Il divieto pare sia destinato a diventare legge. Nel nome del diritto di «tutelare la libertà della donna», certe donne musulmane saranno costrette a togliersi la stoffa che copre anche il loro sguardo. È stato annunciato proprio l’8 marzo: poiché quella data è «una buona occasione per dire che il burqa è il simbolo della sottomissione della donna all’uomo – dice il presidente della Regione  Toti – ed è una buona occasione per ribadire che bisogna rispettare in Italia le regole minime di uguaglianza tra uomo e donna». Cambia disco invece l’assessora alla salute Viale che precisa: «Le persone che chiedono assistenza devono essere riconoscibili anche per facilitare gli interventi degli operatori». Non poteva mancare la voce di patron Salvini che chiosa: «Nel diluvio di chiacchiere inutili che accompagna la festa della donna, questa è una iniziativa concreta per la tutela della libertà, della dignità, dell’indipendenza e della sicurezza delle donne».

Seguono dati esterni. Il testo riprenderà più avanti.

import Summits.QuantumFields.BalabanUV.Beta.GAN24.FibreDetStrip
import Summits.QuantumFields.BalabanUV.Beta.GAN24.ArrowAnchorZero
import Summits.QuantumFields.BalabanUV.Beta.GAN24.ArrowInnerShift
import Summits.QuantumFields.BalabanUV.Beta.GAN24.ArrowAnchorReal
import Summits.QuantumFields.BalabanUV.Beta.GAN24.ArrowOuterShift

/-!
# `BalabanUV.Beta.GAN24.FibreDetStripHolds` — binder row G-an2-4 / (CONV-C), road P1-fibre, p1 row **P1-L10** `FibreStrip` ((I3′), the strip half of the K-slot),
# cut «(M4) scaled alias-space Neumann, two anchors» = SKELETON-P1 A5 v0.3 (`HOME/b2b-balaban-gan24-formalise-leaf-16/L10-CUT-M4.md`), row **F7** `FibreDetStrip`,
# THE PLUG: (U1) on the whole strip, UNCONDITIONALLY, with ONE `κ₀ > 0` outside `∀ j`, from rows F3/F4/F5/F6 BY NAME

NOT IN PRINT; OUR PROOF ATTEMPT (of the road; THIS file is [folklore] bookkeeping: `GAN24/FibreDetStrip` (the rows as hypotheses) fed with the landed rows
F3 `ArrowAnchorZero.isUnit_innerArrow_zero` (aZ = 5/2), F4 `ArrowInnerShift.exists_cIn` (ρ₁ = 1/2), F5 `ArrowAnchorReal.exists_aR`, F6 `ArrowOuterShift.outerLipschitz`
(η₁ = 1, modulus `(1 + 1/|q|₂)³`), and part 1's `FibreDetStripOfAnchors.exists_radii`).
HONEST FRAMING (cell contract, verbatim): «discharging `BetaPertH` makes Bałaban's UV stability UNCONDITIONAL — a real constructive-QFT result; it is NOT the continuum
limit and NOT the Clay problem.»  HONEST DEPENDENCY (verbatim): «continuum YM on T⁴ ⇐ BetaPertH ∧ nine spine estimates (0/9 proved); BetaPertH ⇐ (D1) ∧ (D4) ∧ CAP+tail;
G-an2-4 gates asym, D1 and NE2/3/4.»  No cited fact, no wall binder, no `def`, no `def … : Prop` hypothesis — every row enters BY NAME as a kernel-checked theorem.
WHAT THIS IS: (U1) of the L10 cut — the `hdet` hypothesis of `StripRegularPackaging.stripRegularK_of_det_bound` (the typer's `DetStrip d Lc κ₀`), now a THEOREM for
SOME `κ₀ > 0` (existential, `κ₀ ≤ 1/4`), TOGETHER with the scaled a-priori bound row F8 consumes.  WHAT THIS IS NOT: not (U2), not (I3′) (F8/F9 outstanding), nothing
of the K-slot `GAN24.CombesThomas.ConvCK 3 Lc` of (CONV-C) is discharged by this file alone; 0 wall binders instantiated; NOT `BetaPertH`, NOT continuum, NOT Clay.
(Why a new module and not a v1.1 append of `FibreDetStrip.lean`: the gate's `dedup.landed` ∧ `theorems.append-only` lints deadlock on that file — journal NOTE
2026-08-20T01:21:59Z; `FibreDetStrip.lean` v1 is unchanged and correct.)

## What is proved (generic `d`, `D = d+1`; `Lc ≥ 1`, `N = Lc^(j+1)`)
* §1 helpers: `strip_mono` (a smaller strip inherits any strip property), `abs_le_rad` (`|q μ| ≤ rad q = √(Σ q²)` — leaf-12's `ArrowAnchorRealCap.rad`),
  `omega_pow_le` (off the inner box, `(1 + 1/rad q)^k ≤ (1 + 2/ρ₀)^k`), `cOut_nonneg`-type positivity is inlined.
* §2 **`exists_strip`**: `∃ ρ₀ κ₀ A, 0 < ρ₀ ∧ 0 < κ₀ ∧ κ₀ ≤ ρ₀/2 ∧ κ₀ ≤ 1/4 ∧ 0 ≤ A ∧`
  `(∀ j, ∀ p ∈ Strip (d+1) κ₀, det (trigPolySymbol (stencil (d+1)) (pieceMatrix (N := Lc^(j+1))) p) ≠ 0) ∧`   — (U1), `κ₀` OUTSIDE `∀ j` (ref2 r15 (b))
  `(∀ j, ∀ p ∈ Strip (d+1) κ₀, ((∀ μ, |Re p μ| < ρ₀/2) ∧ IsUnit (arrowMat (innerArrow (Lc^(j+1)) p)) ∧ ‖inverse‖ ≤ A) ∨`
  `   ((∃ μ, ρ₀/2 ≤ |Re p μ|) ∧ reVec p ∈ BZ (d+1) ∧ reVec p ≠ 0 ∧ IsUnit (arrowMat (outerArrow (Lc^(j+1)) (reVec p) p)) ∧ ‖inverse‖ ≤ A))`
  — the input pair of row F8's `StripLegApriori.norm_kFibΔ_le_of_innerArrow/_of_outerArrow` with ONE constant `A = 2·max(5/2, aR)`; the region information gives
  row F9 the outer radius window (`|reVec p|₂ ≥ ρ₀/2`).
* §3 **`exists_detStrip`**: `∃ κ₀, 0 < κ₀ ∧ κ₀ ≤ 1/4 ∧ ∀ j, ∀ p ∈ Strip (d+1) κ₀, det … ≠ 0` — (U1) alone, and `detStrip_of_le` (any `0 < κ ≤ κ₀`).
Unit `b2b-balaban-gan24-formalise-leaf-09` (G-an2-4 formalisation swarm, leaf prover 09, gen 6; `CLAIM P1-L10-F7` journal 2026-08-20T00:52Z), 2026-08-20.
-/

noncomputable section

open Matrix Complex
open scoped Matrix.Norms.L2Operator Real
open Literature.MathematicalPhysics.QuantumFieldTheory.Balaban1983to89
open Literature.MathematicalPhysics.QuantumFieldTheory.Balaban1983to89.Beta
open Literature.MathematicalPhysics.QuantumFieldTheory.King1986 (momSq)
open B4Strip (Strip reVec ofRealVec)
open B4ContourShift (BZ)
open BlochFibreMatrix (stencil pieceMatrix)
open FibreInverseDecay (trigPolySymbol reVec_mem_BZ)
open Summit.QuantumFields.BalabanUV.Beta.GAN24.ArrowOperator (arrowMat)
open Summit.QuantumFields.BalabanUV.Beta.GAN24.ArrowScaling (innerArrow outerArrow)
open Summit.QuantumFields.BalabanUV.Beta.GAN24.ArrowAnchorRealCap (rad rad_nonneg)
open Summit.QuantumFields.BalabanUV.Beta.GAN24.FibreDetStripOfAnchors (one_add_inv_sqrt_le abs_le_sqrt_sum_sq exists_radii)
open Summit.QuantumFields.BalabanUV.Beta.GAN24.FibreDetStrip (detStrip_of_rows apriori_of_rows_step)
open Summit.QuantumFields.BalabanUV.Beta.GAN24.ArrowAnchorZero (isUnit_innerArrow_zero)
open Summit.QuantumFields.BalabanUV.Beta.GAN24.ArrowInnerShift (exists_cIn)
open Summit.QuantumFields.BalabanUV.Beta.GAN24.ArrowAnchorReal (exists_aR)
open Summit.QuantumFields.BalabanUV.Beta.GAN24.ArrowOuterShift (outerLipschitz)

namespace Summit.QuantumFields.BalabanUV.Beta.GAN24.FibreDetStripHolds

/-! ## §1 Helpers -/

section Helpers

variable {D : ℕ}

/-- [folklore] A smaller strip inherits any strip property: `κ ≤ κ₀`, `P` on `Strip D κ₀` ⇒ `P` on `Strip D κ`. -/
theorem strip_mono {κ κ₀ : ℝ} (hκ : κ ≤ κ₀) {P : (Fin D → ℂ) → Prop} (h : ∀ p ∈ Strip D κ₀, P p) : ∀ p ∈ Strip D κ, P p :=
  fun p hp => h p fun μ => ⟨(hp μ).1, (hp μ).2.trans hκ⟩

/-- [folklore] `rad q = √(Σ q²)` dominates every coordinate (`ArrowAnchorRealCap.rad` = `√momSq`). -/
theorem abs_le_rad (q : Fin D → ℝ) (μ : Fin D) : |q μ| ≤ rad q :=
  abs_le_sqrt_sum_sq q μ

/-- [folklore] The outer modulus at any power `k`: `(1 + 1/rad q)^k ≤ (1 + 2/ρ₀)^k` as soon as some `|q μ| ≥ ρ₀/2` (row F6 uses `k = 3`). -/
theorem omega_pow_le {ρ₀ : ℝ} (hρ₀ : 0 < ρ₀) (k : ℕ) {q : Fin D → ℝ} (hq : ∃ μ, ρ₀ / 2 ≤ |q μ|) :
    (1 + 1 / rad q) ^ k ≤ (1 + 2 / ρ₀) ^ k := by
  obtain ⟨μ, hμ⟩ := hq
  have h : 1 + 1 / rad q ≤ 1 + 2 / ρ₀ := one_add_inv_sqrt_le hρ₀ hμ
  have h0 : 0 ≤ 1 + 1 / rad q := by have := rad_nonneg q; positivity
  exact pow_le_pow_left₀ h0 h k

/-- [folklore] The same written with `√(momSq q)` (the spelling of `ArrowOuterShift.outerLipschitz`). -/
theorem omega_cube_le {ρ₀ : ℝ} (hρ₀ : 0 < ρ₀) {q : Fin D → ℝ} (hq : ∃ μ, ρ₀ / 2 ≤ |q μ|) :
    (1 + 1 / Real.sqrt (momSq q)) ^ 3 ≤ (1 + 2 / ρ₀) ^ 3 :=
  omega_pow_le hρ₀ 3 hq

/-- [folklore] Row F6's displayed constant is nonnegative. -/
theorem cOut_nonneg (D : ℕ) :
    0 ≤ (48 * (D : ℝ) ^ 2 + 4 * D) * (π / 2) * (1 + π / 2) ^ 2
        + 2 * Real.sqrt (49 * ((D : ℝ) + 1) ^ 3 * (1 + Real.sqrt D * π / 2) ^ 6 * (64 : ℝ) ^ (D + 1) * (5 : ℝ) ^ D) := by
  positivity

end Helpers

/-! ## §2 The plug: (U1) on the whole strip, one `κ₀`, together with the scaled a-priori bound for row F8 -/

section Plug

variable {d Lc : ℕ} [NeZero Lc]

/-- [folklore] **ROW F7 — (U1) + THE SCALED A-PRIORI BOUND ON THE WHOLE STRIP, UNCONDITIONALLY.**  There are `0 < ρ₀`, `0 < κ₀ ≤ min(ρ₀/2, 1/4)` and `A ≥ 0`
(all depending on `d` only — NOT on `j`) such that for every step `j` (box side `N = Lc^(j+1)`) and every `p ∈ Strip (d+1) κ₀`:
(i) `det (trigPolySymbol (stencil (d+1)) pieceMatrix p) ≠ 0` — the `hdet` hypothesis of `StripRegularPackaging.stripRegularK_of_det_bound`; and
(ii) EITHER `|Re p|∞ < ρ₀/2` and the inner-scaled arrow matrix is invertible with `‖inverse‖ ≤ A`, OR some `|Re p μ| ≥ ρ₀/2`, `reVec p ∈ BZ ∖ {0}`, and the
outer-scaled arrow matrix anchored at `reVec p` is invertible with `‖inverse‖ ≤ A` — the input of row F8's `StripLegApriori.norm_kFibΔ_le_of_innerArrow/_of_outerArrow`.
Rows BY NAME: F3 `isUnit_innerArrow_zero` (aZ = 5/2), F4 `exists_cIn` (ρ₁ = 1/2), F5 `exists_aR`, F6 `outerLipschitz` (η₁ = 1, used for η ≤ 1/4; modulus cubed,
`Ω = (1 + 2/ρ₀)³`); radii from part 1's `exists_radii`; composition = `FibreDetStrip.detStrip_of_rows` / `apriori_of_rows_step`. -/
theorem exists_strip :
    ∃ ρ₀ κ₀ A : ℝ, 0 < ρ₀ ∧ 0 < κ₀ ∧ κ₀ ≤ ρ₀ / 2 ∧ κ₀ ≤ 1 / 4 ∧ 0 ≤ A ∧
      (∀ j : ℕ, ∀ p ∈ Strip (d + 1) κ₀, (trigPolySymbol (stencil (d + 1)) (pieceMatrix (N := Lc ^ (j + 1))) p).det ≠ 0) ∧
      (∀ j : ℕ, ∀ p ∈ Strip (d + 1) κ₀,
        ((∀ μ, |(p μ).re| < ρ₀ / 2) ∧ IsUnit (arrowMat (innerArrow (Lc ^ (j + 1)) p)) ∧
            ‖(arrowMat (innerArrow (Lc ^ (j + 1)) p))⁻¹‖ ≤ A) ∨
          ((∃ μ, ρ₀ / 2 ≤ |(p μ).re|) ∧ reVec p ∈ BZ (d + 1) ∧ reVec p ≠ 0 ∧
            IsUnit (arrowMat (outerArrow (Lc ^ (j + 1)) (reVec p) p)) ∧ ‖(arrowMat (outerArrow (Lc ^ (j + 1)) (reVec p) p))⁻¹‖ ≤ A)) := by
  obtain ⟨cIn, hcIn, hF4⟩ := exists_cIn d
  obtain ⟨aR, haR, hF5⟩ := exists_aR (d + 1)
  -- F6's displayed constant
  set cOut : ℝ := (48 * ((d + 1 : ℕ) : ℝ) ^ 2 + 4 * ((d + 1 : ℕ) : ℝ)) * (π / 2) * (1 + π / 2) ^ 2
      + 2 * Real.sqrt (49 * (((d + 1 : ℕ) : ℝ) + 1) ^ 3 * (1 + Real.sqrt ((d + 1 : ℕ) : ℝ) * π / 2) ^ 6 * (64 : ℝ) ^ ((d + 1) + 1) * (5 : ℝ) ^ (d + 1))
    with hcOut_def
  have hcOut : 0 ≤ cOut := cOut_nonneg (d + 1)
  -- radii: aZ = 5/2, ρ₁ = 1/2, η₁ = 1/4, Ω ρ = (1 + 2/ρ)^3
  obtain ⟨ρ₀, κ₀, hρ₀, hρ₁, hsmallIn, hκ₀, hκρ, hκη, hsmallOut⟩ :=
    exists_radii (aZ := 5 / 2) (aR := aR) (cIn := cIn) (cOut := cOut) (ρ₁ := 1 / 2) (η₁ := 1 / 4) (fun ρ => (1 + 2 / ρ) ^ 3)
      (by norm_num) haR hcIn hcOut (by norm_num) (by norm_num) (fun ρ hρ => by positivity)
  have haZ : (0 : ℝ) ≤ 5 / 2 := by norm_num
  -- the four rows at N = Lc^(j+1), in the hypothesis shapes of `FibreDetStrip`
  have h3 : ∀ j : ℕ, IsUnit (arrowMat (innerArrow (Lc ^ (j + 1)) (0 : Fin (d + 1) → ℂ))) ∧
      ‖(arrowMat (innerArrow (Lc ^ (j + 1)) (0 : Fin (d + 1) → ℂ)))⁻¹‖ ≤ 5 / 2 := fun j => isUnit_innerArrow_zero
  have h4 : ∀ (j : ℕ) (p : Fin (d + 1) → ℂ) (r : ℝ), (∀ μ, ‖p μ‖ ≤ r) → r ≤ 1 / 2 →
      ‖arrowMat (innerArrow (Lc ^ (j + 1)) p) - arrowMat (innerArrow (Lc ^ (j + 1)) 0)‖ ≤ cIn * r :=
    fun j p r hp hr => hF4 (Lc ^ (j + 1)) p r hp hr
  have h5 : ∀ (j : ℕ), ∀ q ∈ BZ (d + 1), q ≠ 0 → IsUnit (arrowMat (outerArrow (Lc ^ (j + 1)) q (ofRealVec q))) ∧
      ‖(arrowMat (outerArrow (Lc ^ (j + 1)) q (ofRealVec q)))⁻¹‖ ≤ aR :=
    fun j q hq hq0 => hF5 (Lc ^ (j + 1)) q (fun i => abs_le.mpr ⟨hq.1 i, hq.2 i⟩) hq0
  have hN : ∀ j : ℕ, 1 ≤ Lc ^ (j + 1) := fun j => Nat.one_le_pow _ _ (Nat.pos_of_ne_zero (NeZero.ne Lc))
  have h6 : ∀ (j : ℕ), ∀ q ∈ BZ (d + 1), q ≠ 0 → ∀ p : Fin (d + 1) → ℂ, reVec p = q → ∀ η : ℝ, 0 ≤ η → η ≤ 1 / 4 →
      (∀ μ, |(p μ).im| ≤ η) →
      ‖arrowMat (outerArrow (Lc ^ (j + 1)) q p) - arrowMat (outerArrow (Lc ^ (j + 1)) q (ofRealVec q))‖
        ≤ cOut * η * (1 + 1 / Real.sqrt (momSq q)) ^ 3 :=
    fun j q hq hq0 p hpq η hη0 hη1 him => by
      have h := outerLipschitz (D := d + 1) (N := Lc ^ (j + 1)) (hN j) q hq hq0 p hpq η hη0 (hη1.trans (by norm_num)) him
      rw [hcOut_def]
      exact h
  have hω : ∀ q ∈ BZ (d + 1), (∃ μ, ρ₀ / 2 ≤ |q μ|) → (1 + 1 / Real.sqrt (momSq q)) ^ 3 ≤ (1 + 2 / ρ₀) ^ 3 :=
    fun q _ hq => omega_cube_le hρ₀ hq
  refine ⟨ρ₀, κ₀, 2 * max (5 / 2) aR, hρ₀, hκ₀, hκρ, hκη, by positivity, ?_, ?_⟩
  · exact detStrip_of_rows (fun q => (1 + 1 / Real.sqrt (momSq q)) ^ 3) h3 h4 h5 h6 hω haZ haR hcOut hρ₀ hρ₁ hsmallIn hκ₀.le hκρ hκη
      hsmallOut
  · intro j p hp
    rcases apriori_of_rows_step (fun q => (1 + 1 / Real.sqrt (momSq q)) ^ 3) h3 h4 h5 h6 hω haZ haR hcOut hρ₀ hρ₁ hsmallIn hκ₀.le hκρ
        hκη hsmallOut j hp with ⟨hin, hU, hb⟩ | ⟨hout, hq0, hU, hb⟩
    · exact Or.inl ⟨hin, hU, hb.trans (by linarith [le_max_left (5 / 2 : ℝ) aR])⟩
    · exact Or.inr ⟨hout, reVec_mem_BZ hp, hq0, hU, hb.trans (by linarith [le_max_right (5 / 2 : ℝ) aR])⟩

/-! ## §3 (U1) alone -/

/-- [folklore] **(U1) — `DetStrip d Lc κ₀` FOR SOME `0 < κ₀ ≤ 1/4`, UNCONDITIONALLY**: for every step `j` the Bloch-fibre determinant of the U = 1 KKT stencil at
`N = Lc^(j+1)` has no zero on the closed strip `Strip (d+1) κ₀` — literally the hypothesis `hdet` of `StripRegularPackaging.stripRegularK_of_det_bound`, with
ONE `κ₀` outside `∀ j`. -/
theorem exists_detStrip :
    ∃ κ₀ : ℝ, 0 < κ₀ ∧ κ₀ ≤ 1 / 4 ∧
      ∀ j : ℕ, ∀ p ∈ Strip (d + 1) κ₀, (trigPolySymbol (stencil (d + 1)) (pieceMatrix (N := Lc ^ (j + 1))) p).det ≠ 0 := by
  obtain ⟨ρ₀, κ₀, A, -, hκ₀, -, hκ4, -, hdet, -⟩ := exists_strip (d := d) (Lc := Lc)
  exact ⟨κ₀, hκ₀, hκ4, hdet⟩

/-- [folklore] (U1) on any smaller strip: if `det ≠ 0` on `Strip (d+1) κ₀` for all `j` and `κ ≤ κ₀`, then the same on `Strip (d+1) κ` (F9 may shrink `κ₀` to any `min`). -/
theorem detStrip_of_le {κ κ₀ : ℝ} (hκ : κ ≤ κ₀)
    (h : ∀ j : ℕ, ∀ p ∈ Strip (d + 1) κ₀, (trigPolySymbol (stencil (d + 1)) (pieceMatrix (N := Lc ^ (j + 1))) p).det ≠ 0) :
    ∀ j : ℕ, ∀ p ∈ Strip (d + 1) κ, (trigPolySymbol (stencil (d + 1)) (pieceMatrix (N := Lc ^ (j + 1))) p).det ≠ 0 :=
  fun j => strip_mono hκ (h j)

end Plug

end Summit.QuantumFields.BalabanUV.Beta.GAN24.FibreDetStripHolds

end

Tutela, dignità, indipendenza e sicurezza. Fa «inorridire» secondo Salvatore, portavoce regionale M5S, questa delibera «che, invece di estendere i diritti delle donne, li riduce ulteriormente. Un pessimo segnale, alla vigilia dell’8 marzo, che offende tutte le donne». E continua: «Fa inorridire l’idea che nel 2017 si tenti di impedire alle donne l’accesso alle cure sanitarie essenziali solo ed esclusivamente per i vestiti che indossano». Per l’assessora Viale: «Disporre il divieto d’ingresso nelle strutture sanitarie per le persone che indossino il burqa significa per la Regione Liguria assumere una misura fortemente anti-discriminatoria a difesa della libertà delle donne. Il nostro obiettivo è dire un chiaro no a quella che è la discriminazione simboleggiata dall’utilizzo del burqa. È un tema che deve essere portato all’attenzione della comunità ligure: le discriminazioni attuate attraverso la copertura del volto e del capo della donna sono l’anticamera di quello che non vogliamo. L’8 marzo è un simbolo di libertà della donna di scegliere come muoversi e come operare. Il burqa, al contrario, è simbolicamente l’atto di discriminazione sessuale più palese e maggiormente indice di fanatismo che si ritrova in alcuni Paesi in cui la democrazia è dimenticata».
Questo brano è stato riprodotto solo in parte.